Faktakalbar.id, LIFESTYLE – Memiliki teman atau rekan kerja yang selalu datang terlambat (jam karet) memang bisa sangat menguji kesabaran.
Menunggu tanpa kepastian sering kali dianggap sebagai bentuk ketidakhormatan terhadap waktu orang lain.
Alhasil, orang yang sering telat kerap dicap malas, egois, atau tidak sopan.
Namun, sebelum Anda menghakimi teman Anda yang kembali datang terlambat hari ini, ada baiknya melihat fenomena ini dari sudut pandang psikologis.
Baca Juga: Membedah Makna Lagu Sesi Potret: Refleksi Psikologis tentang Luka Dukacita dan Penyesalan
Tahukah Anda bahwa kebiasaan terlambat kronis sering kali berakar pada cara kerja otak yang unik?
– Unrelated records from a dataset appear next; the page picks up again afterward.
/-
# fwd-rung G1 on seed g1-QuantumFields-16262 — is there a rung above the germ lemma?  (planner-fwd-rung-QuantumFields-04, 2026-08-17)

FLOOR = `stub_anomalyGermVanishes : AnomalyGermVanishes` (Euclidean Coleman–Grossman germ lemma; item
stmt-QuantumFields-16262 of route-QuantumFields-AnomalyRigidity, PROVED p126118).

This file types the graded family `Rung M` indexed by the MASS-INDEX POLICY `M : ℝ → Set ℝ` (which masses
carry the five germ hypotheses, given the scale `m₁`):
* FLOOR = `Rung (fun m₁ => Set.Ioc 0 m₁)` — theorems `rung_floor`, `floor_iff_rung_Ioc` (F3 half 1);
* NEXT RUNG (one move: the index set `(0,m₁]` ↦ ANY positive set accumulating at `0⁺`, e.g. one sequence
  `m_n → 0⁺`) = `RungAccum`;
* FLATNESS CERTIFICATE `rungAccum_of_floor : AnomalyGermVanishes → RungAccum` (F3 half 2 FAILS: the floor
  already implies the rung, by mass reparametrisation) — hence `rungAccum`, `rung_of_accumulating` are
  THEOREMS (sorry-free corollaries of the floor), not cruxes, and no rung is filed from this seed;
* also banked: `RungQ` (quantitative single-mass form `‖c‖ ≤ κ·K·m` = the floor's internal lemma `key`).

CONSUMER NOTE (why the corollary is still worth having in the tree): every consumer of the germ lemma —
`closes` of AnomalyRigidity via `AnomalousWardTriple` (b), and line `anomaly_corner` on
stmt-QuantumFields-16902 via `stub_cornerWardData` — currently asks for continuum Ward data at EVERY
`m ∈ (0,1]`, which needs one diagonal subsequence serving uncountably many masses (mass-equicontinuity /
Feynman–Hellmann equi-Lipschitz input).  `rung_of_accumulating` shows Ward data along ONE sequence
`m_n → 0⁺` suffices: countably many extractions, plain diagonal argument, no equicontinuity in `m`.
-/
import Summits.QuantumFields.QCD.Theorems.HeatSlicedQuarksRobustYangMillsHandoverStubAnomalyGermVanishes

namespace Summit.QuantumFields.QCD.Cruxes.AnomalousWardTriple.FwdRung04

open Summit.QuantumFields.QCD.Theses.AnomalyRigidity

/-- The germ hypotheses of `AnomalyGermVanishes` at ONE mass `m` (text verbatim from the route file):
H1 B₄ pseudo-covariance · H2 bi-transversality `o(‖k‖²)` · H3 differentiability at `0` ·
H4 subtracted Ward germ · H5 mixed germ `B` of `Γ^P_m` with `‖B‖ ≤ K`. -/
def Clauses (Γ : ℝ → (Fin 4 → ℝ) → (Fin 4 → ℝ) → Fin 4 → Fin 4 → Fin 4 → ℂ)
    (ΓP : ℝ → (Fin 4 → ℝ) → (Fin 4 → ℝ) → Fin 4 → Fin 4 → ℂ) (c : ℂ) (κ K m : ℝ) : Prop :=
  let V8 := (Fin 4 → ℝ) × (Fin 4 → ℝ); let q2 := fun k : V8 => ‖k‖ ^ 2;
  (∀ R : Matrix (Fin 4) (Fin 4) ℝ, (∀ i j, R i j = 0 ∨ R i j = 1 ∨ R i j = -1) → R * R.transpose = 1 → ∀ (p q : (Fin 4 → ℝ)) μ ν la, Γ m (R.mulVec p) (R.mulVec q) μ ν la = ((R.det : ℝ) : ℂ) * ∑ μ', ∑ ν', ∑ la', ((R μ μ' * R ν ν' * R la la' : ℝ) : ℂ) * Γ m p q μ' ν' la') ∧ (∀ ν la, (fun k : V8 => ∑ μ : Fin 4, ((k.1 μ : ℝ) : ℂ) * Γ m k.1 k.2 μ ν la) =o[nhds 0] q2) ∧ (∀ μ la, (fun k : V8 => ∑ ν : Fin 4, ((k.2 ν : ℝ) : ℂ) * Γ m k.1 k.2 μ ν la) =o[nhds 0] q2) ∧ (∀ μ ν la, DifferentiableAt ℝ (fun k : V8 => Γ m k.1 k.2 μ ν la) 0) ∧ (∀ μ ν, (fun k : V8 => (∑ la : Fin 4, ((k.1 la + k.2 la : ℝ) : ℂ) * Γ m k.1 k.2 μ ν la) - ((κ * m : ℝ) : ℂ) * ΓP m k.1 k.2 μ ν - c * ((Matrix.det (Matrix.of ![Pi.single μ 1, Pi.single ν 1, k.1, k.2]) : ℝ) : ℂ)) =o[nhds 0] q2) ∧ (∀ μ ν, ∃ B : Fin 4 → Fin 4 → ℂ, (∀ al be, ‖B al be‖ ≤ K) ∧ (fun k : V8 => ΓP m k.1 k.2 μ ν - ΓP m k.1 0 μ ν - ΓP m 0 k.2 μ ν + ΓP m 0 0 μ ν - ∑ al : Fin 4, ∑ be : Fin 4, B al be * ((k.1 al : ℝ) : ℂ) * ((k.2 be : ℝ) : ℂ)) =o[nhds 0] q2)

/-- GRADED FAMILY.  `Rung M`: the germ lemma when the hypotheses are available exactly at the masses
`m ∈ M m₁` (`m₁ > 0` the scale).  Monotone: smaller index sets make a stronger statement. -/
def Rung (M : ℝ → Set ℝ) : Prop :=
  ∀ (Γ : ℝ → (Fin 4 → ℝ) → (Fin 4 → ℝ) → Fin 4 → Fin 4 → Fin 4 → ℂ)
    (ΓP : ℝ → (Fin 4 → ℝ) → (Fin 4 → ℝ) → Fin 4 → Fin 4 → ℂ) (c : ℂ) (κ K m₁ : ℝ),
    0 < m₁ → 0 ≤ κ → (∀ m ∈ M m₁, Clauses Γ ΓP c κ K m) → c = 0

/-- A set of reals accumulates at `0⁺` from inside: below every `δ > 0` it has an element. -/
def AccumulatesAtZero (S : Set ℝ) : Prop := ∀ δ : ℝ, 0 < δ → ∃ m ∈ S, m < δ

/-- NEXT RUNG (candidate R1, the `rung_decl`): the germ lemma for ANY policy of positive mass sets
accumulating at `0⁺` — e.g. a single sequence `m_n → 0⁺` — instead of the full interval `(0, m₁]`.
Consumer value: Ward data (`AnomalousWardTriple` (b) / `stub_cornerWardData`) would be needed at
countably many masses only (no mass-equicontinuity).  VERDICT: floor-equivalent (`rungAccum_of_floor`). -/
def RungAccum : Prop :=
  ∀ M : ℝ → Set ℝ, (∀ m₁ : ℝ, 0 < m₁ → M m₁ ⊆ Set.Ioi 0 ∧ AccumulatesAtZero (M m₁)) → Rung M

/-- Candidate RQ (quantitative single-mass form): the germ clauses at ONE mass bound the anomaly
coefficient, `‖c‖ ≤ κ·K·m`.  Strictly stronger than the floor as a statement, but it is literally the
floor's internal lemma `key` (sub-proof; no new idea, no located failure point) — banked, not filed. -/
def RungQ : Prop :=
  ∀ (Γ : ℝ → (Fin 4 → ℝ) → (Fin 4 → ℝ) → Fin 4 → Fin 4 → Fin 4 → ℂ)
    (ΓP : ℝ → (Fin 4 → ℝ) → (Fin 4 → ℝ) → Fin 4 → Fin 4 → ℂ) (c : ℂ) (κ K m : ℝ),
    0 < m → 0 ≤ κ → Clauses Γ ΓP c κ K m → ‖c‖ ≤ κ * K * m

/-- `RungQ` gives the floor back in three lines (so RQ ≥ floor); shown for calibration. -/
theorem rung_floor_of_rungQ (hQ : RungQ) : Rung (fun m₁ => Set.Ioc 0 m₁) := by
  intro Γ ΓP c κ K m₁ hm₁ hκ h
  have key : ∀ m : ℝ, 0 < m → m ≤ m₁ → ‖c‖ ≤ κ * K * m := fun m hm hm1 =>
    hQ Γ ΓP c κ K m hm hκ (h m ⟨hm, hm1⟩)
  by_contra hc
  have hcpos : 0 < ‖c‖ := norm_pos_iff.mpr hc
  rcases le_or_gt (κ * K) 0 with hA | hA
  · have h1 := key m₁ hm₁ le_rfl
    nlinarith
  · have hmpos : 0 < min m₁ (‖c‖ / (2 * (κ * K))) := lt_min hm₁ (by positivity)
    have h1 := key _ hmpos (min_le_left _ _)
    have h2 : κ * K * min m₁ (‖c‖ / (2 * (κ * K))) ≤ κ * K * (‖c‖ / (2 * (κ * K))) :=
      mul_le_mul_of_nonneg_left (min_le_right _ _) hA.le
    have hA0 : κ * K ≠ 0 := hA.ne'
    have h3 : κ * K * (‖c‖ / (2 * (κ * K))) = ‖c‖ / 2 := by
      rw [mul_comm, div_mul_eq_mul_div, mul_div_mul_right _ _ hA0]
    linarith


/-! ## F3 same-rung separation, half 1: the FLOOR is literally the family at the interval policy -/

open Summit.QuantumFields.QCD.Cruxes.RobustYangMillsHandover.LeeYangMassHandover in
/-- witness: `Rung (fun m₁ => Set.Ioc 0 m₁)` IS `AnomalyGermVanishes` (the seed theorem
`stub_anomalyGermVanishes`), up to `m ∈ Set.Ioc 0 m₁ ↔ 0 < m ∧ m ≤ m₁`. -/
theorem rung_floor : Rung (fun m₁ => Set.Ioc 0 m₁) := by
  intro Γ ΓP c κ K m₁ hm₁ hκ h
  exact stub_anomalyGermVanishes Γ ΓP c κ K m₁ hm₁ hκ (fun m hm hm1 => h m ⟨hm, hm1⟩)

/-- … and conversely: the floor statement is exactly the interval rung (definitional repackaging). -/
theorem floor_iff_rung_Ioc : AnomalyGermVanishes ↔ Rung (fun m₁ => Set.Ioc 0 m₁) := by
  constructor
  · intro hf Γ ΓP c κ K m₁ hm₁ hκ h
    exact hf Γ ΓP c κ K m₁ hm₁ hκ (fun m hm hm1 => h m ⟨hm, hm1⟩)
  · intro hr Γ ΓP c κ K m₁
    dsimp only
    intro hm₁ hκ h
    exact hr Γ ΓP c κ K m₁ hm₁ hκ (fun m hm => h m hm.1 hm.2)

/-! ## F3 same-rung separation, half 2: `floor → RungAccum` MUST NOT close cheaply — but it DOES.
The next rung is floor-EQUIVALENT by mass reparametrisation (`σ m ∈ M m₁ ∩ (0, m]`,
`Γ' m := Γ (σ m)`, `Γ^P' m := (σ m / m) • Γ^P (σ m)`; the Ward coefficient `κ·m·(σ m/m) = κ·σ m` and the
germ bound `(σ m/m)·K ≤ K` are preserved).  Kernel certificate of FLATNESS: -/

/-- pulling a scalar out of the bilinear germ. -/
private theorem sum_scale (C : ℂ) (B : Fin 4 → Fin 4 → ℂ) (p q : Fin 4 → ℝ) :
    ∑ al : Fin 4, ∑ be : Fin 4, C * B al be * ((p al : ℝ) : ℂ) * ((q be : ℝ) : ℂ) =
      C * ∑ al : Fin 4, ∑ be : Fin 4, B al be * ((p al : ℝ) : ℂ) * ((q be : ℝ) : ℂ) := by
  simp only [Finset.mul_sum]
  exact Finset.sum_congr rfl (fun _ _ => Finset.sum_congr rfl (fun _ _ => by ring))

/-- FLATNESS: the floor already implies the next rung (so R1 is not filed). -/
theorem rungAccum_of_floor (hfloor : AnomalyGermVanishes) : RungAccum := by
  intro M hM Γ ΓP c κ K m₁ hm₁ hκ h
  obtain ⟨hMpos, hMacc⟩ := hM m₁ hm₁
  have hsel : ∀ m : ℝ, 0 < m → ∃ s : ℝ, s ∈ M m₁ ∧ 0 < s ∧ s ≤ m := fun m hm => by
    obtain ⟨s, hs, hsm⟩ := hMacc m hm
    exact ⟨s, hs, hMpos hs, hsm.le⟩
  choose! σ hσM hσpos hσle using hsel
  -- the reparametrised family `Γ' m := Γ (σ m)`, `Γ^P' m := (σ m / m) • Γ^P (σ m)`
  refine hfloor (fun m => Γ (σ m)) (fun m p q μ ν => ((σ m / m : ℝ) : ℂ) * ΓP (σ m) p q μ ν)
    c κ K m₁ hm₁ hκ ?_
  intro m hm hm1
  obtain ⟨h1, h2, h3, h4, h5, h6⟩ := h (σ m) (hσM m hm)
  refine ⟨h1, h2, h3, h4, fun μ ν => ?_, fun μ ν => ?_⟩
  · -- Ward germ: `κ·m·(σ m/m) = κ·σ m`
    have e : ((κ * m : ℝ) : ℂ) * ((σ m / m : ℝ) : ℂ) = ((κ * σ m : ℝ) : ℂ) := by
      rw [← Complex.ofReal_mul]
      congr 1
      rw [mul_assoc, mul_div_cancel₀ _ hm.ne']
    refine (h5 μ ν).congr' (Filter.Eventually.of_forall fun k => ?_) Filter.EventuallyEq.rfl
    dsimp only
    linear_combination (ΓP (σ m) k.1 k.2 μ ν) * e
  · -- mixed germ: `B' := (σ m/m) • B`, `‖B'‖ ≤ (σ m/m)·K ≤ K`
    obtain ⟨B, hBK, hB⟩ := h6 μ ν
    have hr0 : 0 ≤ σ m / m := div_nonneg (hσpos m hm).le hm.le
    have hr1 : σ m / m ≤ 1 := (div_le_one hm).mpr (hσle m hm)
    refine ⟨fun al be => ((σ m / m : ℝ) : ℂ) * B al be, fun al be => ?_, ?_⟩
    · rw [norm_mul, Complex.norm_real, Real.norm_of_nonneg hr0]
      calc σ m / m * ‖B al be‖ ≤ 1 * ‖B al be‖ :=
            mul_le_mul_of_nonneg_right hr1 (norm_nonneg _)
        _ = ‖B al be‖ := one_mul _
        _ ≤ K := hBK al be
    · refine (hB.const_mul_left ((σ m / m : ℝ) : ℂ)).congr'
        (Filter.Eventually.of_forall fun k => ?_) Filter.EventuallyEq.rfl
      dsimp only
      rw [sum_scale]
      ring

/-- Hence the next rung is a THEOREM already (floor proved ⇒ rung proved): bankable corollary,
e.g. Ward data along one sequence `m_n → 0⁺` suffices for the germ lemma. -/
theorem rungAccum : RungAccum :=
  rungAccum_of_floor (floor_iff_rung_Ioc.mpr rung_floor)

/-- the sequence instance most consumers want: hypotheses along `m_n = (n+2)⁻¹·m₁`-type sets, here any
`S ⊆ (0,∞)` accumulating at `0⁺`, independent of the scale `m₁`. -/
theorem rung_of_accumulating (S : Set ℝ) (hS : S ⊆ Set.Ioi 0) (hacc : AccumulatesAtZero S) :
    Rung (fun _ => S) :=
  rungAccum (fun _ => S) (fun _ _ => ⟨hS, hacc⟩)

end Summit.QuantumFields.QCD.Cruxes.AnomalousWardTriple.FwdRung04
Berikut adalah 5 fakta psikologis menarik terkait karakter orang yang suka telat:
1. Mengalami Time Blindness (Kebutaan Waktu)
Fakta utama mengapa seseorang selalu telat adalah karena mereka memiliki persepsi waktu yang berbeda.
Kondisi ini sering disebut time blindness.
Mereka sangat buruk dalam mengukur berapa lama sebuah durasi waktu berlalu.
Bagi Anda, lima menit terasa seperti lima menit.
Namun bagi mereka yang suka telat, mereka merasa lima menit baru saja berlalu, padahal kenyataannya waktu sudah berjalan selama 20 menit.
2. Terlalu Optimis (Planning Fallacy)
Orang yang suka telat umumnya adalah orang yang sangat optimis, terutama dalam memperkirakan waktu.
Mereka sering terkena planning fallacy atau kekeliruan perencanaan.
Misalnya, jika secara normal perjalanan ke kantor memakan waktu 30 menit, mereka akan berasumsi bahwa jalanan pasti lancar dan mereka bisa sampai dalam 15 menit.
Mereka jarang memperhitungkan waktu tak terduga seperti mencari kunci motor, macet, atau menunggu lift.
3. Diam-diam Mencari Sensasi Adrenalin
Beberapa orang tanpa sadar menjadi “pecandu” adrenalin (adrenaline junkie).
Mereka merasa kesulitan memotivasi diri untuk bersiap-siap jika waktu masih luang.
Sebaliknya, mereka baru akan mendapatkan dorongan energi yang luar biasa ketika menyadari bahwa waktu sudah sangat mepet.
Rasa panik dan terburu-buru itulah yang secara paradoks memacu mereka untuk bergerak cepat.
4. Sifat Perfeksionis yang Salah Tempat
Ironisnya, banyak orang yang suka telat justru memiliki karakter perfeksionis.
Saat sedang bersiap-siap, mereka tidak bisa meninggalkan rumah sebelum riasan wajah terlihat sempurna, rambut tertata rapi, atau email pekerjaan ditulis tanpa ada satupun typo.
Karena tidak ingin melakukan sesuatu setengah-setengah, mereka akhirnya mengorbankan ketepatan waktu.
5. Terjebak Sindrom Satu Hal Lagi
Orang yang kronis terlambat sering kali kesulitan melakukan transisi dari satu kegiatan ke kegiatan lain.
Saat sudah waktunya berangkat, mereka tiba-tiba merasa harus melakukan “satu hal lagi”entah itu mencuci piring sisa sarapan, merapikan meja, atau sekadar membalas satu pesan WhatsApp yang ternyata berujung pada obrolan panjang.
Ketidakmampuan mengerem diri inilah yang membuat mereka selalu terlambat.
Meski fakta-fakta di atas bisa menjelaskan mengapa seseorang sering telat, hal tersebut tidak bisa dijadikan pembenaran.
Keterlambatan tetaplah merugikan orang lain.
Jika Anda adalah si “jam karet” tersebut, mulailah melatih manajemen waktu dengan selalu merencanakan kedatangan 15 menit lebih awal dari jadwal yang disepakati.